Start at the line with "t = (Re gₜ(x)" in the records below, stop at the line with "IsStrongSolution.ae_continuous", and return every line in that span exactly, the two end lines included.

##### Material for the task

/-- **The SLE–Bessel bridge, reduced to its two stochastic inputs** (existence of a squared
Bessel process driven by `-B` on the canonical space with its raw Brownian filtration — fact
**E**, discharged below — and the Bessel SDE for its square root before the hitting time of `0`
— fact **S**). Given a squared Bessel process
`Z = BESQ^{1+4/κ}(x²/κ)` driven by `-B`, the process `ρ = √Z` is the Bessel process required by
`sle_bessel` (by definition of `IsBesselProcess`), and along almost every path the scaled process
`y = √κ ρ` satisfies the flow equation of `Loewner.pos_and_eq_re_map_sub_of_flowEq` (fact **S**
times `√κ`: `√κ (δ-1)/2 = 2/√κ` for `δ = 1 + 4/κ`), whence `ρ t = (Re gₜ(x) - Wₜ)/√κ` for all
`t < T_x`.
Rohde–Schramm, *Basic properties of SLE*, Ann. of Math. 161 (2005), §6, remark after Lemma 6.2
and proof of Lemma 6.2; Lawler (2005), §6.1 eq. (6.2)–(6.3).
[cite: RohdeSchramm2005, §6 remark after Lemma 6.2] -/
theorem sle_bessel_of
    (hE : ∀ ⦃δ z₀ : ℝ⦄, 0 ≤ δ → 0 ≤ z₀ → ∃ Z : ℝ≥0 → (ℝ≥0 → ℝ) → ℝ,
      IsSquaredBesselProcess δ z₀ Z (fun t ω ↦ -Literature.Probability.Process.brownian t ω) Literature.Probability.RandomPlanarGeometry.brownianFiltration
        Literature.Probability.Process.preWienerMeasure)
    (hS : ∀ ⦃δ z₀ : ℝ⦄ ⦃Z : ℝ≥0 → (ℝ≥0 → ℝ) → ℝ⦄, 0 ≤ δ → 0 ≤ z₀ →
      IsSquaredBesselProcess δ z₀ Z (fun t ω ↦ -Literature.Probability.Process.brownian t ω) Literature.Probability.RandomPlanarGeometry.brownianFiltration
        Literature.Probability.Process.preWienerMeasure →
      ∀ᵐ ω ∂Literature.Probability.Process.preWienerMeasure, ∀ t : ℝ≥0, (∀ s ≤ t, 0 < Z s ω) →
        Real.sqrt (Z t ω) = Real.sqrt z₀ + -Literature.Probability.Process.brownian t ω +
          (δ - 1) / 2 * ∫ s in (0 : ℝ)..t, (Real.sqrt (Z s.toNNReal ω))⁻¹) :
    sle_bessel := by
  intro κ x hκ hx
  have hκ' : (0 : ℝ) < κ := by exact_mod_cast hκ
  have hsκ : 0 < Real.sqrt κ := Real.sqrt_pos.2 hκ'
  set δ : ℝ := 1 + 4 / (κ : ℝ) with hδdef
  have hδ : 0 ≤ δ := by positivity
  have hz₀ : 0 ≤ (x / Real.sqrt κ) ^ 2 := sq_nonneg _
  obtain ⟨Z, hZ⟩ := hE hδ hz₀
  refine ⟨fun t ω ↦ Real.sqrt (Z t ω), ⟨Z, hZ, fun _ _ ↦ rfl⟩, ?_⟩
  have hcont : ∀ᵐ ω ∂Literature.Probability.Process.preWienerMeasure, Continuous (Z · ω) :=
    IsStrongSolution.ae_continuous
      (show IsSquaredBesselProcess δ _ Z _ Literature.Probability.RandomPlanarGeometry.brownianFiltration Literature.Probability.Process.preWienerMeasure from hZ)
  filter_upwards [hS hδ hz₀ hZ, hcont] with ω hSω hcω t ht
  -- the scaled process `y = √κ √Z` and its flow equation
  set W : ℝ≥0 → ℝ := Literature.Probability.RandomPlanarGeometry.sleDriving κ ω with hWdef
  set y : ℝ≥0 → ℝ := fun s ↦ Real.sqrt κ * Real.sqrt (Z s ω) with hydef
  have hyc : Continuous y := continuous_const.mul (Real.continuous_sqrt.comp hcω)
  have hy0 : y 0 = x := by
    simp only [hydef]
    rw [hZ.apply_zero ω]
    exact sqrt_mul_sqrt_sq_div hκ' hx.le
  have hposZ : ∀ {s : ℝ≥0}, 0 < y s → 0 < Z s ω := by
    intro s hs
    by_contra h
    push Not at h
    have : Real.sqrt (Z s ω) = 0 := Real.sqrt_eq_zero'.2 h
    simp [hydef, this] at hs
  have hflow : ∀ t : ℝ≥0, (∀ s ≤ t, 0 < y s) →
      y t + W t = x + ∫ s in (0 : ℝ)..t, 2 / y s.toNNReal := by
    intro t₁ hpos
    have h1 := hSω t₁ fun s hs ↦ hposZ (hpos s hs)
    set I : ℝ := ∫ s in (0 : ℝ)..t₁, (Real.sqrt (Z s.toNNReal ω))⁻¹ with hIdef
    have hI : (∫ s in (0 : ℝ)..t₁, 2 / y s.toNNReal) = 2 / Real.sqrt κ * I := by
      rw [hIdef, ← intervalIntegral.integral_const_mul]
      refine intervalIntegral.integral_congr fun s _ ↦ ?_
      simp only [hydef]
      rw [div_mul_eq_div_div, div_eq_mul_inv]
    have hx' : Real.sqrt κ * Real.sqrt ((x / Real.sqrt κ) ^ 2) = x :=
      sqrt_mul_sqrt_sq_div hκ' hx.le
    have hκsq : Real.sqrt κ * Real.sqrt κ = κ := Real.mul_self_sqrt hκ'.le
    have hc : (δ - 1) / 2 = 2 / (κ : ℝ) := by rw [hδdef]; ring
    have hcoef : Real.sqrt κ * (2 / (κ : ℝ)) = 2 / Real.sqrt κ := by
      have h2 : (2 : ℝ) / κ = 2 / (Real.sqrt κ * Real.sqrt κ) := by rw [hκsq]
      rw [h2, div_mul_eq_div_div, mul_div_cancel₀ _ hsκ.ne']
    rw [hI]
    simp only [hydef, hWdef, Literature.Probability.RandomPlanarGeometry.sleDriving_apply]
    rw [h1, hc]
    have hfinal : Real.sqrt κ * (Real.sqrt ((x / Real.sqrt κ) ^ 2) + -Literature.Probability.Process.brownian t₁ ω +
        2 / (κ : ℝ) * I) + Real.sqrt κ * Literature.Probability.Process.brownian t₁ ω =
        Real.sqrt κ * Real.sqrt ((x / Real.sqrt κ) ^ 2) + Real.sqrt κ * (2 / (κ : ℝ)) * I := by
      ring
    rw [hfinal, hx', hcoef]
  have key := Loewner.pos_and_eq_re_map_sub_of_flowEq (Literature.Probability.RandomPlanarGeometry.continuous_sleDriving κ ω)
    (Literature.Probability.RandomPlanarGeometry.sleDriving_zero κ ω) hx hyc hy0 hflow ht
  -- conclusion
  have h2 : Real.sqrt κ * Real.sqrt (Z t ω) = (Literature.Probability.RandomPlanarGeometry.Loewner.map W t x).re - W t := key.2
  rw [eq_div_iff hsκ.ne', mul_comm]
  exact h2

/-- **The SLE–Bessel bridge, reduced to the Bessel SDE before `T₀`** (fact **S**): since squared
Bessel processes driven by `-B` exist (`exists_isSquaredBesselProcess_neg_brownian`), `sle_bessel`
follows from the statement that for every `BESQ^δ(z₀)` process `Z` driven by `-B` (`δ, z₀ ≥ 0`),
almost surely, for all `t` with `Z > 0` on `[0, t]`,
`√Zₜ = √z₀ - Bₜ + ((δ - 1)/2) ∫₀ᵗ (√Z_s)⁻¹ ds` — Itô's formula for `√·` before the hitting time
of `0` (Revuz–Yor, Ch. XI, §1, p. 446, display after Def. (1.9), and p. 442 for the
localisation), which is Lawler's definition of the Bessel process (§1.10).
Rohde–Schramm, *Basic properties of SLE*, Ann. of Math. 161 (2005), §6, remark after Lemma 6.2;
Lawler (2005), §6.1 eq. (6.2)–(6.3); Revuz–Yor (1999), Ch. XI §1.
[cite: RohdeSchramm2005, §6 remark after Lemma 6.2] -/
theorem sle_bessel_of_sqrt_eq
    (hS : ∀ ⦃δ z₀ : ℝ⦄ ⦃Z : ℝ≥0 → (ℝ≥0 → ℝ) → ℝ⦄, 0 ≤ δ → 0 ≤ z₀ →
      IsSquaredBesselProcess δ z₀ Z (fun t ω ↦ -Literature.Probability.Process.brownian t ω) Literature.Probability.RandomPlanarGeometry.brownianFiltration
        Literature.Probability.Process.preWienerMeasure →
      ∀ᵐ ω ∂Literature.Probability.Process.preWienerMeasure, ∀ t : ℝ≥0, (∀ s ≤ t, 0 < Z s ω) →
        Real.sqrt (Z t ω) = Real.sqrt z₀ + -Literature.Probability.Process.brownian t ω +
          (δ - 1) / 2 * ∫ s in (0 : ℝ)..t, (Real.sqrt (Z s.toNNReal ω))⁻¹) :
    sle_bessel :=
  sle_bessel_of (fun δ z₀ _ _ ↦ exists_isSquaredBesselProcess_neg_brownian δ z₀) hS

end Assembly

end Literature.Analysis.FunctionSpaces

##########

Task solution:
times `√κ`: `√κ (δ-1)/2 = 2/√κ` for `δ = 1 + 4/κ`), whence `ρ t = (Re gₜ(x) - Wₜ)/√κ` for all
`t < T_x`.
Rohde–Schramm, *Basic properties of SLE*, Ann. of Math. 161 (2005), §6, remark after Lemma 6.2
and proof of Lemma 6.2; Lawler (2005), §6.1 eq. (6.2)–(6.3).
[cite: RohdeSchramm2005, §6 remark after Lemma 6.2] -/
theorem sle_bessel_of
    (hE : ∀ ⦃δ z₀ : ℝ⦄, 0 ≤ δ → 0 ≤ z₀ → ∃ Z : ℝ≥0 → (ℝ≥0 → ℝ) → ℝ,
      IsSquaredBesselProcess δ z₀ Z (fun t ω ↦ -Literature.Probability.Process.brownian t ω) Literature.Probability.RandomPlanarGeometry.brownianFiltration
        Literature.Probability.Process.preWienerMeasure)
    (hS : ∀ ⦃δ z₀ : ℝ⦄ ⦃Z : ℝ≥0 → (ℝ≥0 → ℝ) → ℝ⦄, 0 ≤ δ → 0 ≤ z₀ →
      IsSquaredBesselProcess δ z₀ Z (fun t ω ↦ -Literature.Probability.Process.brownian t ω) Literature.Probability.RandomPlanarGeometry.brownianFiltration
        Literature.Probability.Process.preWienerMeasure →
      ∀ᵐ ω ∂Literature.Probability.Process.preWienerMeasure, ∀ t : ℝ≥0, (∀ s ≤ t, 0 < Z s ω) →
        Real.sqrt (Z t ω) = Real.sqrt z₀ + -Literature.Probability.Process.brownian t ω +
          (δ - 1) / 2 * ∫ s in (0 : ℝ)..t, (Real.sqrt (Z s.toNNReal ω))⁻¹) :
    sle_bessel := by
  intro κ x hκ hx
  have hκ' : (0 : ℝ) < κ := by exact_mod_cast hκ
  have hsκ : 0 < Real.sqrt κ := Real.sqrt_pos.2 hκ'
  set δ : ℝ := 1 + 4 / (κ : ℝ) with hδdef
  have hδ : 0 ≤ δ := by positivity
  have hz₀ : 0 ≤ (x / Real.sqrt κ) ^ 2 := sq_nonneg _
  obtain ⟨Z, hZ⟩ := hE hδ hz₀
  refine ⟨fun t ω ↦ Real.sqrt (Z t ω), ⟨Z, hZ, fun _ _ ↦ rfl⟩, ?_⟩
  have hcont : ∀ᵐ ω ∂Literature.Probability.Process.preWienerMeasure, Continuous (Z · ω) :=
    IsStrongSolution.ae_continuous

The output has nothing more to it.